I am doing topic modelling on a database containing downloaded tweets using the topicmodels
package in R. I prepare a corpus from the original text of the tweets which I turn into a dfm object. Then, I run the dfm through the LDA function.
However, with the dataset I am using, the dfm has a few rows with no non-zero values, so I'm forced to run dfm_subset in order to be able to run the LDA:
corpus_tweets <- corpus(mydata$text)
corpus_tweets <- iconv(corpus_tweets,"UTF-8","latin1",sub="") #get rid of emojis, end-of-line characters
corpus_tweets <- gsub("#\\w+", "", corpus_tweets) #get rid of hashtags
corpus_tweets <- gsub("[[:punct:]]", "", corpus_tweets) #get rid of punctuation
corpus_tweets <- gsub("[[:digit:]]", "", corpus_tweets) #get rid of numbers
corpus_tweets <- gsub("^\\s+|\\s+$", "", corpus_tweets)
corpus_tweets <- tolower(corpus_tweets)
corpus_tweets <- removeWords(corpus_tweets , stopwords("spanish"))
edsdfm <- tokens(corpus_tweets, remove_punct = T, remove_numbers = T,
remove_url = T, remove_symbols = T) %>%
tokens_ngrams(n = 1:2) %>%
dfm()
edsdfm <- dfm_subset(edsdfm, ntoken(edsdfm) > 0)
This workaround doesn't get me far though, since I run into the issue noted on this thread by Dario Lacan: I can no longer categorise my original tweets by the results of the LDA analysis, since the resulting matrix doesn't correspond anymore to the original dataframe.

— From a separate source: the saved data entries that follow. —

import Mathlib
import HarnessLib
import Summits.Ventures.LatticeQCDFlow.Scoring.GeometricEnvelopeBlockSumMoments

/-!
# The long-run CROSS-covariance `σ_{fg} = ∫ f̄ ḡ dπ + Σ_{k≥1} (∫ f̄ K^k ḡ dπ + ∫ ḡ K^k f̄ dπ)` of two
# observables: bilinearity of the Green–Kubo variance, polarization, and `σ_{fg}² ≤ σ²_f σ²_g`

HONEST FRAMING: exact (Metropolis-corrected) sampling algorithms for lattice gauge theory;
figures of merit are autocorrelation/cost numbers at stated couplings and volumes; no
continuum-physics claim.

Venture `LatticeQCDFlow` (cell pub-lqcd), topic `Scoring`; FANOUT row 8 (`s0-cpn-nemc`, GEN-22).
NEW WORK of the cell, not a published result; no definition is introduced; nothing is cited as a
fact.  Every derived column of a run card is a function of SEVERAL chain averages (a ratio of two
means, an effective sample size, a free-energy difference), so its error bar needs the joint
long-run covariance of the averages, not only the Green–Kubo variances
`σ²_h = ∫ h̄² dπ + 2 Σ' k, ∫ h̄ (kop κ)^[k+1] h̄ dπ` (`h̄ = h − πh`) of the single observables.  For two
bounded measurable observables `f, g` write `c^{fg}_k = ∫ f̄ (kop κ)^[k] ḡ dπ` and
`σ_{fg} = ∫ f̄ ḡ dπ + Σ' k, (c^{fg}_{k+1} + c^{gf}_{k+1})` (the sum over all integer lags of the
stationary cross-covariances `Cov_π(f(X₀), g(X_k))`).  This file proves, whenever the four series
`Σ c^{ff}_{k+1}`, `Σ c^{gg}_{k+1}`, `Σ c^{fg}_{k+1}`, `Σ c^{gf}_{k+1}` converge: the Green–Kubo variance is
a QUADRATIC FORM, `σ²_{uf+vg} = u² σ²_f + 2uv σ_{fg} + v² σ²_g` (all reals `u, v`), hence the
POLARIZATION identity `σ_{fg} = ¼ (σ²_{f+g} − σ²_{f−g})`; and, under the geometric sup-norm envelope
`|(kop κ)^[t] g − πg| ≤ 2 C_g A ρ^t` (`0 ≤ ρ < 1`; every kernel with a Doeblin power) with `π`
invariant: the four series converge absolutely (`|c^{fg}_k| ≤ 8 C_f C_g A ρ^k`), and since
`σ²_{uf+g} ≥ 0` for every `u` (`greenKubo_nonneg_of_envelope`) the long-run covariance matrix is
positive semidefinite: `σ_{fg}² ≤ σ²_f σ²_g`.  Printed counterparts NAMED ONLY: multivariate
(batch-means / spectral) estimation of the long-run covariance matrix of a Markov chain (Hannan
1970; Vats–Flegal–Jones 2019), nothing cited as a fact.

## Content (`h̄ = h − πh`; `c^{fg}_k = ∫ f̄ (kop κ)^[k] ḡ dπ`; `σ_{fg}` as above)

* `iterate_kop_lincomb` — `(kop κ)^[t] (u f + v g) = u (kop κ)^[t] f + v (kop κ)^[t] g`;
* **`greenKubo_lincomb_eq`** — `σ²_{uf+vg} = u² σ²_f + 2uv σ_{fg} + v² σ²_g` (four summabilities);
  **`greenKuboCross_eq_polarization`** — `¼ (σ²_{f+g} − σ²_{f−g}) = σ_{fg}`;
* `abs_crossAutocov_le_of_envelope`, `summable_crossAutocov_of_envelope`,
  `greenKubo_lincomb_eq_of_envelope`, `greenKuboCross_eq_polarization_of_envelope`;
* **`greenKuboCross_sq_le_of_envelope`** — `σ_{fg}² ≤ σ²_f σ²_g` (`π` invariant, `0 ≤ ρ < 1`).

NOT CLAIMED: anything about a concrete sampler; unbounded observables; any number of ours.
-/

noncomputable section

namespace Summit.Ventures.LatticeQCDFlow.Scoring

open MeasureTheory ProbabilityTheory Filter Finset Preorder
open scoped ENNReal Topology

variable {Ω : Type*} [MeasurableSpace Ω]

/-! ### Linearity of the iterated transition operator -/

section Operator

variable (κ : Kernel Ω Ω) [IsMarkovKernel κ]

/-- **`(kop κ)^[t] (u f + v g) = u (kop κ)^[t] f + v (kop κ)^[t] g`** for bounded measurable `f, g`
and reals `u, v` (induction on `t`; `integral_add` at each step). -/
theorem iterate_kop_lincomb {f g : Ω → ℝ} (hf : Measurable f) (hg : Measurable g) {Cf Cg : ℝ}
    (hCf : ∀ x, |f x| ≤ Cf) (hCg : ∀ x, |g x| ≤ Cg) (u v : ℝ) :
    ∀ t : ℕ, (kop κ)^[t] (fun x => u * f x + v * g x)
      = fun x => u * (kop κ)^[t] f x + v * (kop κ)^[t] g x := by
  intro t
  induction t with
  | zero => rfl
  | succ t ih =>
    obtain ⟨hfm, hfb⟩ := iterate_kop_bounded_measurable κ hf hCf t
    obtain ⟨hgm, hgb⟩ := iterate_kop_bounded_measurable κ hg hCg t
    rw [Function.iterate_succ_apply', ih, Function.iterate_succ_apply', Function.iterate_succ_apply']
    funext x
    show ∫ y, (u * (kop κ)^[t] f y + v * (kop κ)^[t] g y) ∂(κ x)
      = u * ∫ y, (kop κ)^[t] f y ∂(κ x) + v * ∫ y, (kop κ)^[t] g y ∂(κ x)
    rw [integral_add ((integrable_of_bounded _ hfm hfb).const_mul u)
      ((integrable_of_bounded _ hgm hgb).const_mul v), integral_const_mul, integral_const_mul]

end Operator

/-- The product of two bounded measurable observables is integrable against a finite measure. -/
private theorem integrable_mul_of_abs_le (μ : Measure Ω) [IsFiniteMeasure μ] {u w : Ω → ℝ}
    (hu : Measurable u) (hw : Measurable w) {Cu Cw : ℝ} (hCu : ∀ x, |u x| ≤ Cu)
    (hCw : ∀ x, |w x| ≤ Cw) : Integrable (fun x => u x * w x) μ := by
  refine integrable_of_bounded μ (hu.mul hw) (C := |Cu| * Cw) fun x => ?_
  rw [abs_mul]
  exact mul_le_mul ((hCu x).trans (le_abs_self _)) (hCw x) (abs_nonneg _) (abs_nonneg _)

/-! ### The Green–Kubo variance is a quadratic form; polarization -/

section Bilinear

variable (κ : Kernel Ω Ω) [IsMarkovKernel κ] (π : Measure Ω) [IsProbabilityMeasure π]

Instead, I could use some of the solutions suggested on that thread, but none work for me, since they all hinge on this code:
rowTotals <- apply(dtm , 1, sum) #Find the sum of words in each Document
dtm.new <- dtm[rowTotals> 0, ] #remove all docs without words
But whenever I try to run it, R returns the following error:
Error: cannot allocate vector of size 14.9 Gb
This is possibly due to the large size of the database I'm working with (over 25,000 tweets). I have been stuck here for a whole day and I'm running out of ideas on how to detect which rows contain no non-zero values and delete them on my original database.